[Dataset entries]
= = =

import Mathlib
import Summits.KontsevichZagierPeriods.Zeta5Search.AperyFrobeniusFactorisation

/-!
# AperyOffDigitBinomials — exact factorisation of the off-digit binomials `C(np, jp+i)`, `C((n+j)p+i, jp+i)`
(cell zeta5-irr)

HONEST FRAMING: systematic search; no irrationality claim unless certified. INSTRUMENT lemma of the ζ(5)
census cell zeta5-irr (HOME `run/shared/lean/pub/zeta5-irr/`; proof file `zi-p2/probes/B8/thm3-j246682/THEOREM3.md`
Step 4 «OFF-DIGIT COEFFICIENT LEMMA» (4a), certificate kit j246682 C-3; typed shape `OffDigitCoefficient3` of
`zi-p2/SketchT3.lean`). Nothing here is about ζ(5); no irrationality content; filing moves no rung. Filed by the
cell's engine seat zi-eng (g6).

## What the cell uses (THEOREM3.md Step 4a)

For `K = jp + i` with `0 ≤ j < n`, `1 ≤ i ≤ p − 1` (the non-digit indices in `[0, np]`), the pure coefficient
`c_{K,2}(np) = C(np,K)² C(np+K,K)²` of the Apéry `ζ(3)` kernel equals `p²·(n−j)²·c_{j,2}(n)·ε_K` with `ε_K` a `p`-adic
UNIT, `ε_K ≡ i⁻² (mod p)`.  The mechanism is an EXACT factorisation of the two binomials through the block products
`W_m = ∏_{1≤ℓ≤mp, p∤ℓ} ℓ` (`(mp)! = p^m·m!·W_m`, the tree's `FrobeniusFactorisation.factorial_mul_eq`):

* `C(np, jp+i) · W_j · W_{n−j} · ∏_{t=1}^{i}(jp+t) = p · (n−j) · C(n,j) · W_n · ∏_{t=1}^{i−1}((n−j)p − t)`,
* `C((n+j)p+i, jp+i) · W_j · W_n · ∏_{t=1}^{i}(jp+t) = C(n+j,j) · W_{n+j} · ∏_{t=1}^{i}((n+j)p + t)`,

in which every displayed product other than the binomials and `p·(n−j)·C(n,j)` is prime to `p`.  Hence
`v_p(C(np, jp+i)) = 1 + v_p((n−j)C(n,j))` and `v_p(C((n+j)p+i, jp+i)) = v_p(C(n+j,j))` EXACTLY (not only a
congruence), which is the valuation half of (4a).

## What is PROVED here (everything; standard axioms)

* `blockW p m = ∏_{1≤ℓ≤mp, p∤ℓ} ℓ` and `factorial_mul_eq_blockW` (`(mp)! = p^m m! W_m`);
* `factorial_add_eq_mul_prod` (`(N+i)! = N!·∏_{t=1}^{i}(N+t)`), `factorial_sub_mul_prod` (`(M−i)!·∏_{t<i}(M−t) = M!`);
* **`choose_offDigit_mul_eq`** and **`choose_shift_offDigit_mul_eq`** — the two exact identities above (any `p ≥ 1`);
* coprimality of the cofactors for a prime `p` (`coprime_blockW`, `coprime_prod_mul_add`, `coprime_prod_mul_sub`) and
  the EXACT VALUATIONS **`padicValNat_choose_offDigit`**, **`padicValNat_choose_shift_offDigit`**;
* the reductions mod `p` (`cast_blockW`: `W_m ≡ (−1)^m`, Wilson block by block; `cast_prod_mul_add`: `∏(jp+t) ≡ i!`;
  `cast_prod_mul_sub`: `∏_{t<i}((n−j)p−t) ≡ (−1)^{i−1}(i−1)!`) and the UNIT PART of the off-digit binomial
  **`cast_choose_offDigit_div_mul`**: with `C(np,jp+i) = p^{1+v}c`, `(n−j)C(n,j) = p^v y` (`p ∤ c, y`),
  `c·i ≡ (−1)^{i−1} y (mod p)` — squared, this is `ε_K ≡ i⁻²` for the factor `C(np,K)²` of (4a).

Not covered: the unit part of the shifted binomial (`≡ C(n+j,j)`'s unit part, same three reductions), the residue
correction (4b), and the `ζ(2)` kernel's `(−1)ⁿ n!` normalisation (the binomial identities are the same).
-/

namespace Summit.KontsevichZagierPeriods.Zeta5Search.OffDigitBinomials

open Finset Nat
open Summit.KontsevichZagierPeriods.Zeta5Search.FrobeniusFactorisation (factorial_mul_eq
  prod_filter_not_dvd_eq_prod_prod)

/-! ## Block products and factorial splittings -/

/-- The block product `W_m = ∏_{1≤ℓ≤mp, p∤ℓ} ℓ` (so that `(mp)! = p^m·m!·W_m`). -/
def blockW (p m : ℕ) : ℕ := ∏ ℓ ∈ (Icc 1 (m * p)).filter (fun ℓ => ¬ p ∣ ℓ), ℓ

/-- `(mp)! = p^m · m! · W_m` (the tree's `FrobeniusFactorisation.factorial_mul_eq`). -/
theorem factorial_mul_eq_blockW {p : ℕ} (hp : 0 < p) (m : ℕ) : (m * p)! = p ^ m * m ! * blockW p m :=
  factorial_mul_eq hp m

= = =

### EXERCISE REQUIREMENTS
Return, line for line and unchanged, the data from its first line through the line containing "HONEST FRAMING: systematic".

### FINISHED TASK
import Mathlib
import Summits.KontsevichZagierPeriods.Zeta5Search.AperyFrobeniusFactorisation

/-!
# AperyOffDigitBinomials — exact factorisation of the off-digit binomials `C(np, jp+i)`, `C((n+j)p+i, jp+i)`
(cell zeta5-irr)

HONEST FRAMING: systematic search; no irrationality claim unless certified. INSTRUMENT lemma of the ζ(5)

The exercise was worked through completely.